EXERCISE DESCRIPTION
Output, word for word, the lines of this listing that fall between the line with "sums pairs to" and the line with "adjugates and contains", counting both of those lines, and no others.

RECORDS SHOWN
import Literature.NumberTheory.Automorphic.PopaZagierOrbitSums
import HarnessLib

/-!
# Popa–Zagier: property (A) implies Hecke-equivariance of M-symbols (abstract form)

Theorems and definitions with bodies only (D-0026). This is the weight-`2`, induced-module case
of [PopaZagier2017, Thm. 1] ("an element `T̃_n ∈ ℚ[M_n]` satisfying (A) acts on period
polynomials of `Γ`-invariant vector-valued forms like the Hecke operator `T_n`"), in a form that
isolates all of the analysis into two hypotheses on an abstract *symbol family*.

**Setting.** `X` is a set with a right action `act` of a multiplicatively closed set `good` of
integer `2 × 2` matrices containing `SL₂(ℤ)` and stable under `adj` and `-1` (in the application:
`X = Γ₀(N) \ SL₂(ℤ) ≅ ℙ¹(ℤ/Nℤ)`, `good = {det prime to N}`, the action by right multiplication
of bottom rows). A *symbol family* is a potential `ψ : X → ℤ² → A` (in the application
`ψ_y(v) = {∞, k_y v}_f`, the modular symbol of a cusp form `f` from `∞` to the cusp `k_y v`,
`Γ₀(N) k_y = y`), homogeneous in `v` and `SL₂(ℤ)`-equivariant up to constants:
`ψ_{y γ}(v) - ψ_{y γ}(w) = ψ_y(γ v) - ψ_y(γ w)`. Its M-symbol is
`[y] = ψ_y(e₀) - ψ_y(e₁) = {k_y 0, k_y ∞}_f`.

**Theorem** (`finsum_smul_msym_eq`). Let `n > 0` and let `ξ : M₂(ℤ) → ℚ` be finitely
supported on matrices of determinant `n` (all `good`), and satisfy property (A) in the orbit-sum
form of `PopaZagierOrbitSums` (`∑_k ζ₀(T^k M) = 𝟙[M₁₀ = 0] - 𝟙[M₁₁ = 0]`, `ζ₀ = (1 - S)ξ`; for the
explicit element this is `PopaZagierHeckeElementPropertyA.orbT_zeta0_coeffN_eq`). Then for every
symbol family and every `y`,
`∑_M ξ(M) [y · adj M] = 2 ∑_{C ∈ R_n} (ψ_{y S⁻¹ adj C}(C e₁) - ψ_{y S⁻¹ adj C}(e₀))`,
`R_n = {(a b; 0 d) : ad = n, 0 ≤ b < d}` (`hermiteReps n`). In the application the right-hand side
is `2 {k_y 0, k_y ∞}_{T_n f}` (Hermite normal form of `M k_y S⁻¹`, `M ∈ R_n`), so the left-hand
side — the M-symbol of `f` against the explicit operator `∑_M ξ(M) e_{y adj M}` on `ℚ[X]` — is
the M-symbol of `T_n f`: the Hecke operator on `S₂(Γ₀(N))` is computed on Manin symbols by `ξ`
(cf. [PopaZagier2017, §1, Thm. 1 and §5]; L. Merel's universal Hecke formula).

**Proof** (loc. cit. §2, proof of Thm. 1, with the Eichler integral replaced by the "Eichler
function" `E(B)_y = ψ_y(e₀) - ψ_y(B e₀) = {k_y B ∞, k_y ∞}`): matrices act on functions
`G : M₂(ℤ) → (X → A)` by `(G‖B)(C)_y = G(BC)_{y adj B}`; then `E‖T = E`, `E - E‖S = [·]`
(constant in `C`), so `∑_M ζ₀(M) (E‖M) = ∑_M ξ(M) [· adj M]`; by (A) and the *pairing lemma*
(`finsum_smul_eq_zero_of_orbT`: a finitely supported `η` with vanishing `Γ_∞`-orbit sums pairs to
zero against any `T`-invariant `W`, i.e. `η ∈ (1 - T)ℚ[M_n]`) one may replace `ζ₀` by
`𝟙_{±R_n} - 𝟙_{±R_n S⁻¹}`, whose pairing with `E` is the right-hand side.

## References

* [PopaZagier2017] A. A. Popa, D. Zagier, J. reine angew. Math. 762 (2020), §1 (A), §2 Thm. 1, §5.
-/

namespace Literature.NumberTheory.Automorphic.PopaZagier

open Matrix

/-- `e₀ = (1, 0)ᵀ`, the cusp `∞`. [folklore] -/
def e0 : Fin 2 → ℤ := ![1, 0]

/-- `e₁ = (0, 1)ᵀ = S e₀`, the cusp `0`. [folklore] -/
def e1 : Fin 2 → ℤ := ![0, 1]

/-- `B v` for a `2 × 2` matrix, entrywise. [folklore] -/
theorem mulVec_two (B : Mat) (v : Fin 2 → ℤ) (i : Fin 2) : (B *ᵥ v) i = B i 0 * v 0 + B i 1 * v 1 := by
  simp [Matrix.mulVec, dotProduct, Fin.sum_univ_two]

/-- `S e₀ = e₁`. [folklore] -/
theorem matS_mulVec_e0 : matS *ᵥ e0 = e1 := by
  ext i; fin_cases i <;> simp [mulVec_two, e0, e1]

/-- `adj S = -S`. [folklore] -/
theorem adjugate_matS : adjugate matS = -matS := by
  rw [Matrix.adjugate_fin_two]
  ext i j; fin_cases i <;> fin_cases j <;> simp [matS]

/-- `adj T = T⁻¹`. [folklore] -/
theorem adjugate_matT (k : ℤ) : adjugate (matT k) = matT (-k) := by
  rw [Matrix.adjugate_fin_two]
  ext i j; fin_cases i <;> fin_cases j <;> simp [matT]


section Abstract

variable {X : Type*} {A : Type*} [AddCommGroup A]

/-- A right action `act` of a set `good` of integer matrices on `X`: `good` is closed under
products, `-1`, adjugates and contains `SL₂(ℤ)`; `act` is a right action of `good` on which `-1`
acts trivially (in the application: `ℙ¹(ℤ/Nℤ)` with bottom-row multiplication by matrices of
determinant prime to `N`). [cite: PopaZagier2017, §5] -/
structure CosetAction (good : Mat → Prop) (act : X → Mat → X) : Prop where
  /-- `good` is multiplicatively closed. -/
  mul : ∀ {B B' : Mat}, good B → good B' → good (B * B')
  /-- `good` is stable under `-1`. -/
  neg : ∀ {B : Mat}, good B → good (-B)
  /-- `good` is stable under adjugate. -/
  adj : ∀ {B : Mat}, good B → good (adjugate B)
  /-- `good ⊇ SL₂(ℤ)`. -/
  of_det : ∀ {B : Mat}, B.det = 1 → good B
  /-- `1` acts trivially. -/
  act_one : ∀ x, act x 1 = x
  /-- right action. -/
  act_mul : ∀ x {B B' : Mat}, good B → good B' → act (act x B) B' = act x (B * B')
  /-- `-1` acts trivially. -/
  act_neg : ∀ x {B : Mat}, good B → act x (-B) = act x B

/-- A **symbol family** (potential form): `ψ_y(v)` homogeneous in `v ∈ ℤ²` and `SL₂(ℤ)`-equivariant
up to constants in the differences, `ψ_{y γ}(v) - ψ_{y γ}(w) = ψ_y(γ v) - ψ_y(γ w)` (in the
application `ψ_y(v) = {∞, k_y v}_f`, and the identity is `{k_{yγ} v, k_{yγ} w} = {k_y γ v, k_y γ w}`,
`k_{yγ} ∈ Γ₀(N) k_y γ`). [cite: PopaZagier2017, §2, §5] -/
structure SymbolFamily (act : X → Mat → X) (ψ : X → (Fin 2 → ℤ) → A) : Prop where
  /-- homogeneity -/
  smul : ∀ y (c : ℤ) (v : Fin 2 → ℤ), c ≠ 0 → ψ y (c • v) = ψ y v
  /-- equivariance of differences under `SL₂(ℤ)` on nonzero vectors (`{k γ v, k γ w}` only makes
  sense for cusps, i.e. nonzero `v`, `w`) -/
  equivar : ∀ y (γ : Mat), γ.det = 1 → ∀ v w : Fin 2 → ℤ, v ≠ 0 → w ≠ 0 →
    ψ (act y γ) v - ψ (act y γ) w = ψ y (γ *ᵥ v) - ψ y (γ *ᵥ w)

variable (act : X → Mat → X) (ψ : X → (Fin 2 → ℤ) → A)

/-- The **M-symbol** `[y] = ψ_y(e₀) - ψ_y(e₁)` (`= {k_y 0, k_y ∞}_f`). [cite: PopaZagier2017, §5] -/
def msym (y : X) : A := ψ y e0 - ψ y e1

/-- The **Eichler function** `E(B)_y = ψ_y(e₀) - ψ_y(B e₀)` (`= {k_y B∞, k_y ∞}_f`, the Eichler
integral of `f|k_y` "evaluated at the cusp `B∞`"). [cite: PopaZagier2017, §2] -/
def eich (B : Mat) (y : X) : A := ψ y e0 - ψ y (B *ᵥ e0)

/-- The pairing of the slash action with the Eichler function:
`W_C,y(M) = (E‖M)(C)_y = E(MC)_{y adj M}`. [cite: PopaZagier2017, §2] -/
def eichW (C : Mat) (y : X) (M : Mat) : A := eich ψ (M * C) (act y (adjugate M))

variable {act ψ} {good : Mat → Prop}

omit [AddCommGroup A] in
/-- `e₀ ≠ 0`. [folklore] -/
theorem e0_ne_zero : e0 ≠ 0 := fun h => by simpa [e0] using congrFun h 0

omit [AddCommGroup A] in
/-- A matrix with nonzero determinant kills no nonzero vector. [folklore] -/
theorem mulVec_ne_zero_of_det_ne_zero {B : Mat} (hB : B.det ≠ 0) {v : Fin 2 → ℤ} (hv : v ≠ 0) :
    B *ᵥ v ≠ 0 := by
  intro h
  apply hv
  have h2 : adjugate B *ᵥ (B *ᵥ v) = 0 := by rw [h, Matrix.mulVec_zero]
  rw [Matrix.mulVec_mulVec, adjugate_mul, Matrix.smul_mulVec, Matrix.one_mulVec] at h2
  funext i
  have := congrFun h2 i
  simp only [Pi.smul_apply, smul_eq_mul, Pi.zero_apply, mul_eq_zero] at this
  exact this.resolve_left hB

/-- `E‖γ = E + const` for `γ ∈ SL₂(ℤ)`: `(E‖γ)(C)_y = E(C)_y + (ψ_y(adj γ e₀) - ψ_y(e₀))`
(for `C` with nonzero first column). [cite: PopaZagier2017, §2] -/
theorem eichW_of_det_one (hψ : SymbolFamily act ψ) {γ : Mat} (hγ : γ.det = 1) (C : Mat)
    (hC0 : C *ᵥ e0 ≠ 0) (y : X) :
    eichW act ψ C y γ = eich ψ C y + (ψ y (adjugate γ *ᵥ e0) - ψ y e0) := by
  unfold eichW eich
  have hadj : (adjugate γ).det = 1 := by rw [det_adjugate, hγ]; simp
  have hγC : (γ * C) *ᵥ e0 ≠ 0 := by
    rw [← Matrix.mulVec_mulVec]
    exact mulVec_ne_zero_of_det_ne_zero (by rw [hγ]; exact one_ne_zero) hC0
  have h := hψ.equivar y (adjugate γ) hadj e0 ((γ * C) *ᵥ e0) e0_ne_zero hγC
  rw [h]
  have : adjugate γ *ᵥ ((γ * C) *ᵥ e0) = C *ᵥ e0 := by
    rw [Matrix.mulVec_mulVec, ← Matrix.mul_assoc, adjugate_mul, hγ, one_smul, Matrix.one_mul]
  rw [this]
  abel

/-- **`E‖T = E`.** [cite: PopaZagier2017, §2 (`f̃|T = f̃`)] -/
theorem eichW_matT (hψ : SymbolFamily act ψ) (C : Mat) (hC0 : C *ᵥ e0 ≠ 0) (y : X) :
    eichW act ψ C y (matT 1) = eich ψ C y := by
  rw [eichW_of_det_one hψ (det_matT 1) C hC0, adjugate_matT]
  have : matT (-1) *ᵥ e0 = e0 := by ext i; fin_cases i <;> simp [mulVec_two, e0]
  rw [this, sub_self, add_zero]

PROBLEM SOLUTION
(`finsum_smul_eq_zero_of_orbT`: a finitely supported `η` with vanishing `Γ_∞`-orbit sums pairs to
zero against any `T`-invariant `W`, i.e. `η ∈ (1 - T)ℚ[M_n]`) one may replace `ζ₀` by
`𝟙_{±R_n} - 𝟙_{±R_n S⁻¹}`, whose pairing with `E` is the right-hand side.

## References

* [PopaZagier2017] A. A. Popa, D. Zagier, J. reine angew. Math. 762 (2020), §1 (A), §2 Thm. 1, §5.
-/

namespace Literature.NumberTheory.Automorphic.PopaZagier

open Matrix

/-- `e₀ = (1, 0)ᵀ`, the cusp `∞`. [folklore] -/
def e0 : Fin 2 → ℤ := ![1, 0]

/-- `e₁ = (0, 1)ᵀ = S e₀`, the cusp `0`. [folklore] -/
def e1 : Fin 2 → ℤ := ![0, 1]

/-- `B v` for a `2 × 2` matrix, entrywise. [folklore] -/
theorem mulVec_two (B : Mat) (v : Fin 2 → ℤ) (i : Fin 2) : (B *ᵥ v) i = B i 0 * v 0 + B i 1 * v 1 := by
  simp [Matrix.mulVec, dotProduct, Fin.sum_univ_two]

/-- `S e₀ = e₁`. [folklore] -/
theorem matS_mulVec_e0 : matS *ᵥ e0 = e1 := by
  ext i; fin_cases i <;> simp [mulVec_two, e0, e1]

/-- `adj S = -S`. [folklore] -/
theorem adjugate_matS : adjugate matS = -matS := by
  rw [Matrix.adjugate_fin_two]
  ext i j; fin_cases i <;> fin_cases j <;> simp [matS]

/-- `adj T = T⁻¹`. [folklore] -/
theorem adjugate_matT (k : ℤ) : adjugate (matT k) = matT (-k) := by
  rw [Matrix.adjugate_fin_two]
  ext i j; fin_cases i <;> fin_cases j <;> simp [matT]


section Abstract

variable {X : Type*} {A : Type*} [AddCommGroup A]

/-- A right action `act` of a set `good` of integer matrices on `X`: `good` is closed under
products, `-1`, adjugates and contains `SL₂(ℤ)`; `act` is a right action of `good` on which `-1`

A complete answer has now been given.